Das sehr rasante Storytelling, mit blitzartig wechselnden Szenen und Schauplätzen, wirkt manchmal wie ein Schnelldurchlauf der Leinwandversion. Aber er funktioniert. Auch aufgrund des zwar relativ minimalistischen, aber effektiven Bühnenbildes (Federico Bellone). Sogar Filmszenen, die sich nur schwer auf der Bühne realisieren lassen, wie die Szene, in der Johnny und Baby im Wasser die Hebefigur üben, werden mit geschickt eingesetzten Licht- und Soundeffekten sowie ein wenig Fantasie des Publikums gekonnt umgesetzt.
Hauptdarstellerin Deike Darrelmann – die übrigens gebürtig aus Oldenburg kommt – brilliert in der weiblichen Hauptrolle und gibt eine Version von Baby zum Besten, bei der sogar Jennifer Grey vor Neid erblassen würde.
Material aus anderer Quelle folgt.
/-- **`U = avg (avg u)` is `C¹`** with `U'(t) = avg u (t + 1) - avg u (t)`. [folklore] -/
theorem hasDerivAt_tildeAvg_tildeAvg (t : ℝ) :
    HasDerivAt (tildeAvg (tildeAvg u)) (tildeAvg u (t + 1) - tildeAvg u t) t :=
  hasDerivAt_tildeAvg_of_continuous (continuous_tildeAvg_of_antitone hu hb) t

/-- `U' = avg u (· + 1) - avg u` is continuous. [folklore] -/
theorem continuous_tildeAvg_shift_sub : Continuous fun t ↦ tildeAvg u (t + 1) - tildeAvg u t :=
  ((continuous_tildeAvg_of_antitone hu hb).comp (continuous_id.add continuous_const)).sub
    (continuous_tildeAvg_of_antitone hu hb)

/-- `|U'| ≤ 1`. [folklore] -/
theorem abs_tildeAvg_shift_sub_le (t : ℝ) : |tildeAvg u (t + 1) - tildeAvg u t| ≤ 1 := by
  have h1 := tildeAvg_mem_Icc_of_antitone hu hb (t + 1)
  have h2 := tildeAvg_mem_Icc_of_antitone hu hb t
  rw [abs_le]; constructor <;> linarith [h1.1, h1.2, h2.1, h2.2]

/-- `U = avg (avg u) ∈ [0, 1]`. [folklore] -/
theorem tildeAvg_tildeAvg_mem_Icc (t : ℝ) : tildeAvg (tildeAvg u) t ∈ Icc (0 : ℝ) 1 :=
  tildeAvg_mem_Icc_of_antitone (tildeAvg_antitone hu) (tildeAvg_mem_Icc_of_antitone hu hb) t

/-- `|U| ≤ 1`. [folklore] -/
theorem abs_tildeAvg_tildeAvg_le (t : ℝ) : |tildeAvg (tildeAvg u) t| ≤ 1 := by
  have h := tildeAvg_tildeAvg_mem_Icc hu hb t
  rw [abs_of_nonneg h.1]; exact h.2

omit hb in
/-- **The sandwich `u(t + 2) ≤ U(t) ≤ u(t)`.** [folklore] -/
theorem tildeAvg_tildeAvg_le (t : ℝ) : tildeAvg (tildeAvg u) t ≤ u t :=
  (tildeAvg_le (tildeAvg_antitone hu) t).trans (tildeAvg_le hu t)

omit hb in
/-- **The sandwich `u(t + 2) ≤ U(t) ≤ u(t)`** (lower half). [folklore] -/
theorem le_tildeAvg_tildeAvg (t : ℝ) : u (t + 2) ≤ tildeAvg (tildeAvg u) t := by
  have h1 := le_tildeAvg (tildeAvg_antitone hu) t
  have h2 := le_tildeAvg hu (t + 1)
  rw [show t + 1 + 1 = t + 2 by ring] at h2
  exact h2.trans h1

end Data

/-- **The bottom datum** `v₀ = 1_{(-∞, 0]}` (LSW: `h(θ, t) = 1` for `t ≤ 0`, `h(0, t) = 0` for
`t > 0`). [cite: LawlerSchrammWernerEJP2002, §2 (2.3)] -/
def bottomDatum (t : ℝ) : ℝ := if t ≤ 0 then 1 else 0

/-- `v₀` is antitone. [folklore] -/
theorem antitone_bottomDatum : Antitone bottomDatum := by
  intro a b hab
  unfold bottomDatum
  by_cases hb : b ≤ 0
  · rw [if_pos hb, if_pos (hab.trans hb)]
  · rw [if_neg hb]; split_ifs <;> norm_num

/-- `v₀ ∈ [0, 1]`. [folklore] -/
theorem bottomDatum_mem_Icc (t : ℝ) : bottomDatum t ∈ Icc (0 : ℝ) 1 := by
  unfold bottomDatum; split_ifs <;> norm_num
import Summits.HodgeConjecture.HodgeConjecture.Theorems.SoloBlindTransportAnchors
import HarnessLib
import HarnessLib.Audit.Tags

/-!
# Local transport: the variational Hodge conjecture is a statement about germs

Solo-blind residency on `HodgeConjecture`, session s4 — the second rung of the PATH
`HC ⇔ (Hodge models) ∧ Transport ∧ AnchorSupply` (`SoloBlindTransportAnchors`, landed s3).

`Transport` (**T**) says that algebraicity is constant along connected components of the locus of
Hodge classes `locusOfHodgeClasses f n p ⊆ FiberClass f (2p)` of a smooth projective family. This
file splits (**T**) into two LOCAL statements about the subset
`{y | y.cls ∈ algebraicClasses (𝒳_{y.pt}) p}` of the locus of Hodge classes, for the étalé topology
of `R²ᵖ f_* ℂ` (`FiberClass.instTopologicalSpace`):

* `LocalTransport` (**LT**) — it is RELATIVELY OPEN in the locus of Hodge classes: every algebraic
  fibre class `y` has a neighbourhood `U` in the étalé space such that every class of the locus of
  Hodge classes in `U` is algebraic. In words: *an algebraic class stays algebraic wherever, nearby,
  it stays a Hodge class* — Grothendieck's variational Hodge conjecture in germ form
  (Grothendieck 1966, footnote 13), i.e. exactly the CONCLUSION of the semiregularity theorems
  (Bloch 1972, Thm. 7.1/7.4: for a semiregular local complete intersection `Z ⊂ X` the Hodge locus
  of `[Z]` near `X` is the smooth locus where `Z` deforms; Buchweitz–Flenner 2003, Thm. 5.2/7.8 for
  semiregular sheaves) with the semiregularity HYPOTHESIS removed. For hypersurfaces it is the
  question studied at the Fermat point by Movasati, Villaflor, Duque Franco, Dan and Kloosterman
  (is `NL(γ)_red` covered by loci where cycles representing `γ` deform? — e.g. Kloosterman,
  Math. Nachr. 2025 = arXiv:2401.10775, Thm. 1.1 and Rem. 4.1, for `[Π₁] + λ[Π₂]` with
  `dim Π₁ ∩ Π₂ = k - 1`: equality at a general point of `NL(Π₁, Π₂)`, an "expected embedded
  component" at split hypersurfaces such as Fermat).
* `AlgebraicLocusClosed` (**ALC**) — it is RELATIVELY CLOSED in the locus of Hodge classes.
  Remark (not formalised): granted (**LT**), (**ALC**) follows from the structure theory of the
  locus — the algebraic sub-locus is a countable union of closed analytic subsets (relative Hilbert
  schemes are proper with countably many components: the tree's
  `charlesSchnell_algebraicityLocus_iUnion_closed`), each component of the locus of Hodge classes
  is a complex analytic space (Cattani–Deligne–Kaplan 1995), and a relatively open countable union
  of closed analytic subsets of an analytic space is a union of irreducible components (Baire +
  identity principle), hence closed. So (**LT**) is the whole content of (**T**); (**ALC**) is kept as
  an explicit hypothesis because the tree does not yet carry the analytic structure of the locus.

Results (sorry-free, general topology over the tree's real carriers):

* `transport_of_localTransport_of_algebraicLocusClosed : LocalTransport → AlgebraicLocusClosed →
  Transport` — a relatively clopen subset of a preconnected set containing one of its points is all
  of it (`isPreconnected_iff_subset_of_disjoint` applied to `connectedComponentIn`);
* `localTransport_of_hodgeConjecture`, `algebraicLocusClosed_of_hodgeConjecture`;
* `hodgeConjecture_iff_localTransport :
    HodgeConjecture ↔ (∀ n X, nonempty_hodgeModel n X) ∧ LocalTransport ∧ AlgebraicLocusClosed ∧
      AnchorSupply`.

So the Hodge conjecture is equivalent to: Hodge models exist, the GERM statement (**LT**) at every
algebraic point of every locus of Hodge classes, its closed counterpart (**ALC**), and the anchor
supply (**A**). The only known engines for (**LT**) are unobstructedness theorems (semiregularity:
Bloch, Buchweitz–Flenner, Pridham, Bandiera–Lepri–Manetti; pro-representability of twisted
deformations, Perry 2026) and first-order rigidity (`T_X NL(γ) = T_X N` for a smooth cycle locus
`N ∋ X`, which forces `NL(γ) = N` as germs); where they stop is recorded in the residency's
`PLAN.md` §3 and is not claimed here.

References: A. Grothendieck, *On the de Rham cohomology of algebraic varieties*, Publ. IHÉS 29
(1966), footnote 13; S. Bloch, *Semi-regularity and de Rham cohomology*, Invent. Math. 17 (1972),
§7; R.-O. Buchweitz, H. Flenner, *A semiregularity map for modules and applications to
deformations*, Compositio 137 (2003); E. Cattani, P. Deligne, A. Kaplan, *On the locus of Hodge
classes*, JAMS 8 (1995); R. Kloosterman, *Hodge loci associated with linear subspaces intersecting
in codimension one*, Math. Nachr. (2025), arXiv:2401.10775; C. Voisin, *Hodge loci and absolute
Hodge classes*, Compositio 143 (2007), §1.
-/

noncomputable section

open CategoryTheory CategoryTheory.Limits AlgebraicGeometry Topology
open Literature.AlgebraicGeometry Literature.AlgebraicGeometry.Motives
open Literature.AlgebraicGeometry.HodgeTheory
open Literature.AlgebraicTopology.SingularHomology

namespace Summit.HodgeConjecture.HodgeConjecture.Theorems.SoloBlind

/-! ### The two local statements -/

/-- **(LT) Local transport** (variational Hodge conjecture, germ form): in a smooth projective
family, every ALGEBRAIC fibre class `y` has an open neighbourhood `U` in the étalé space
`FiberClass f (2p)` of `R²ᵖ f_* ℂ` such that every class of the locus of Hodge classes lying in `U`
is algebraic — the algebraic sub-locus is relatively open in the locus of Hodge classes.
[cite: Grothendieck1966, footnote 13] [cite: Bloch1972Semiregularity, Thm. 7.1] -/
@[conjecture] def LocalTransport : Prop :=
  ∀ ⦃n : ℕ⦄ ⦃𝒳 S : SchemeOver ℂ⦄ ⦃f : 𝒳 ⟶ S⦄, IsSmoothProjectiveFamily f n →
    ∀ (p : ℕ) (y : FiberClass f (2 * p)), y ∈ locusOfHodgeClasses f n p →
      y.cls ∈ algebraicClasses (fiberOver f y.pt) p →
      ∃ U : Set (FiberClass f (2 * p)), IsOpen U ∧ y ∈ U ∧
        ∀ z ∈ U, z ∈ locusOfHodgeClasses f n p → z.cls ∈ algebraicClasses (fiberOver f z.pt) p

/-- **(ALC) The algebraic sub-locus is relatively closed in the locus of Hodge classes**: every
NON-algebraic class of the locus of Hodge classes has an open neighbourhood in the étalé space on
which no class of the locus is algebraic. (Granted (LT), a consequence of Cattani–Deligne–Kaplan and
the countability of relative Hilbert schemes — see the module docstring; trivially a consequence of
the Hodge conjecture.) [cite: CattaniDeligneKaplan1995, Cor. 1.2] [cite: Voisin2007HodgeLoci, §1] -/
@[conjecture] def AlgebraicLocusClosed : Prop :=
  ∀ ⦃n : ℕ⦄ ⦃𝒳 S : SchemeOver ℂ⦄ ⦃f : 𝒳 ⟶ S⦄, IsSmoothProjectiveFamily f n →
    ∀ (p : ℕ) (y : FiberClass f (2 * p)), y ∈ locusOfHodgeClasses f n p →
      y.cls ∉ algebraicClasses (fiberOver f y.pt) p →
      ∃ U : Set (FiberClass f (2 * p)), IsOpen U ∧ y ∈ U ∧
        ∀ z ∈ U, z ∈ locusOfHodgeClasses f n p → z.cls ∉ algebraicClasses (fiberOver f z.pt) p

/-! ### (LT) ∧ (ALC) ⇒ (T): a relatively clopen part of a connected component is everything -/

/-- **(LT) ∧ (ALC) ⇒ (T).** In the connected component `Z` of the locus of Hodge classes through an
algebraic class `x`, the algebraic classes form a relatively open (LT) and relatively closed (ALC)
subset containing `x`; `Z` being preconnected (`isPreconnected_connectedComponentIn`), it is all of
`Z` (`isPreconnected_iff_subset_of_disjoint`). [cite: Grothendieck1966, footnote 13] -/
theorem transport_of_localTransport_of_algebraicLocusClosed (hLT : LocalTransport)
    (hALC : AlgebraicLocusClosed) : Transport := by
  intro n 𝒳 S f hf p x y hy hxalg
  -- the locus of Hodge classes and the component through `x`
  set L : Set (FiberClass f (2 * p)) := locusOfHodgeClasses f n p with hL
  have hZL : connectedComponentIn L x ⊆ L := connectedComponentIn_subset _ _
  have hyL : y ∈ L := hZL hy
  have hxZ : x ∈ connectedComponentIn L x := by
    -- `y ∈ connectedComponentIn L x` forces `x ∈ L` (otherwise the component is empty)
    by_cases hxL : x ∈ L
    · exact mem_connectedComponentIn hxL
    · exact absurd hy (by rw [connectedComponentIn_eq_empty hxL]; exact Set.notMem_empty y)
  -- the open sets witnessing relative openness / closedness
  let u : Set (FiberClass f (2 * p)) :=
    ⋃₀ {U | IsOpen U ∧ ∀ z ∈ U, z ∈ L → z.cls ∈ algebraicClasses (fiberOver f z.pt) p}
  let v : Set (FiberClass f (2 * p)) :=
    ⋃₀ {U | IsOpen U ∧ ∀ z ∈ U, z ∈ L → z.cls ∉ algebraicClasses (fiberOver f z.pt) p}
  have hu : IsOpen u := isOpen_sUnion fun U hU => hU.1
  have hv : IsOpen v := isOpen_sUnion fun U hU => hU.1
  -- the component is covered by `u ∪ v`
  have hcover : connectedComponentIn L x ⊆ u ∪ v := by
    intro z hz
    have hzL : z ∈ L := hZL hz
    by_cases hzalg : z.cls ∈ algebraicClasses (fiberOver f z.pt) p
    · obtain ⟨U, hUo, hzU, hU⟩ := hLT hf p z hzL hzalg
      exact Or.inl (Set.mem_sUnion.2 ⟨U, ⟨hUo, hU⟩, hzU⟩)
    · obtain ⟨U, hUo, hzU, hU⟩ := hALC hf p z hzL hzalg
      exact Or.inr (Set.mem_sUnion.2 ⟨U, ⟨hUo, hU⟩, hzU⟩)
  -- `u` and `v` are disjoint on the component
  have hdisj : connectedComponentIn L x ∩ (u ∩ v) = ∅ := by
    apply Set.eq_empty_of_forall_notMem
    rintro z ⟨hz, hzu, hzv⟩
    have hzL : z ∈ L := hZL hz
    obtain ⟨U, ⟨-, hU⟩, hzU⟩ := Set.mem_sUnion.1 hzu
    obtain ⟨U', ⟨-, hU'⟩, hzU'⟩ := Set.mem_sUnion.1 hzv
    exact hU' z hzU' hzL (hU z hzU hzL)
  -- preconnectedness: the component lies in `u` or in `v`
  have hZ := (isPreconnected_iff_subset_of_disjoint.1
    (isPreconnected_connectedComponentIn (F := L) (x := x))) u v hu hv hcover hdisj
  -- it is not in `v`, because `x` is algebraic
  have hxL : x ∈ L := hZL hxZ
  rcases hZ with hZu | hZv
  · obtain ⟨U, ⟨-, hU⟩, hyU⟩ := Set.mem_sUnion.1 (hZu hy)
    exact hU y hyU hyL
  · obtain ⟨U, ⟨-, hU⟩, hxU⟩ := Set.mem_sUnion.1 (hZv hxZ)
    exact absurd hxalg (hU x hxU hxL)

/-! ### The Hodge conjecture implies (LT) and (ALC) -/

/-- **HC ⇒ (LT)**: under the Hodge conjecture every class of the locus of Hodge classes is
algebraic, so `U = univ` works. [cite: Deligne2000, §1] -/
theorem localTransport_of_hodgeConjecture (h : _root_.HodgeConjecture) : LocalTransport := by
  intro n 𝒳 S f hf p y _ _
  refine ⟨Set.univ, isOpen_univ, Set.mem_univ y, fun z _ hzL => ?_⟩
  exact (h (hf.isSmoothProjective z.pt)).2 p z.cls hzL.1 hzL.2

/-- **HC ⇒ (ALC)**: under the Hodge conjecture there is no non-algebraic class in the locus of
Hodge classes. [cite: Deligne2000, §1] -/
theorem algebraicLocusClosed_of_hodgeConjecture (h : _root_.HodgeConjecture) :
    AlgebraicLocusClosed := by
  intro n 𝒳 S f hf p y hyL hyalg
  exact absurd ((h (hf.isSmoothProjective y.pt)).2 p y.cls hyL.1 hyL.2) hyalg

/-! ### The local form of the path -/

/-- **(models) ∧ (LT) ∧ (ALC) ∧ (A) ⇒ HC.** [cite: Grothendieck1966, footnote 13]
[cite: Voisin2007HodgeLoci, §0] -/
theorem hodgeConjecture_of_localTransport
    (hM : ∀ (n : ℕ) (X : SchemeOver ℂ), nonempty_hodgeModel n X) (hLT : LocalTransport)
    (hALC : AlgebraicLocusClosed) (hA : AnchorSupply) : _root_.HodgeConjecture :=
  hodgeConjecture_of_transport_of_anchorSupply hM
    (transport_of_localTransport_of_algebraicLocusClosed hLT hALC) hA

/-- **The path, local form.** The Hodge conjecture is equivalent to: Hodge models exist, algebraic
classes stay algebraic wherever nearby they stay Hodge (LT), the algebraic sub-locus of the locus of
Hodge classes is relatively closed (ALC), and every Hodge class has an anchor (A).
[cite: Grothendieck1966, footnote 13] [cite: Deligne2000, §1] -/
theorem hodgeConjecture_iff_localTransport :
    _root_.HodgeConjecture ↔
      (∀ (n : ℕ) (X : SchemeOver ℂ), nonempty_hodgeModel n X) ∧ LocalTransport ∧
        AlgebraicLocusClosed ∧ AnchorSupply :=
  ⟨fun h => ⟨nonempty_hodgeModel_of_hodgeConjecture h, localTransport_of_hodgeConjecture h,
      algebraicLocusClosed_of_hodgeConjecture h, anchorSupply_of_hodgeConjecture h⟩,
    fun h => hodgeConjecture_of_localTransport h.1 h.2.1 h.2.2.1 h.2.2.2⟩

end Summit.HodgeConjecture.HodgeConjecture.Theorems.SoloBlind

end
Authentisch und liebenswert zeigt sie Babys Entwicklung vom hölzernen Tanz-Laien zum Halbprofi, von Daddys kleinem Mädchen zur selbstbewussten jungen Frau, die für das einsteht, woran sie glaubt.
Máté Gyenei erinnert in seiner Version von Johnny Castle eher an einen jungen John Travolta als an Patrick Swayze und kann vor allem eines: tanzen. Und auch der Rest des Casts überzeugt mit beeindruckenden Tanzeinlagen, tollem Gesang (insbesondere Lead-Sängerin Bente Mulan Nanayakkara und Benedikt Ivo, der Johnnys Cousin Billy spielt) und gutem Spiel.
Die wunderschönen, knallbunten Kleider (Kostüm-Design: Jennifer Irwin) der Frauen auf der Bühne und die Musik aus dem Film, mit allen Hits von "Hungry Eyes" über "She's Like The Wind" bis zu "(I've Had) The Time Of My Life", sind die letzten zwei Puzzleteile, die diese rundum gelungene Bühnenshow perfekt machen. Präsentiert werden die Songs mal gesanglich, oft aber auch nur ganz subtil im Hintergrund. "Dirty Dancing – Das Original live on Tour" ist also kein reines Musical, sondern eine gut ausgewogene Mischung aus Theater, Musical und Tanzshow.
Beim Satz "Mein Baby gehört zu mir" waren die Zuschauer am Donnerstag im Metropol-Theater dann nicht mehr zu halten. Ein lautes Raunen ging durch den Saal. Und nachdem die legendäre Hebefigur mir allem drum und dran ausreichend zelebriert wurde, hielt es das Publikum auch nicht mehr auf seinen Sitzen. Langer Applaus für die gelungene Neuauflage eines Klassikers.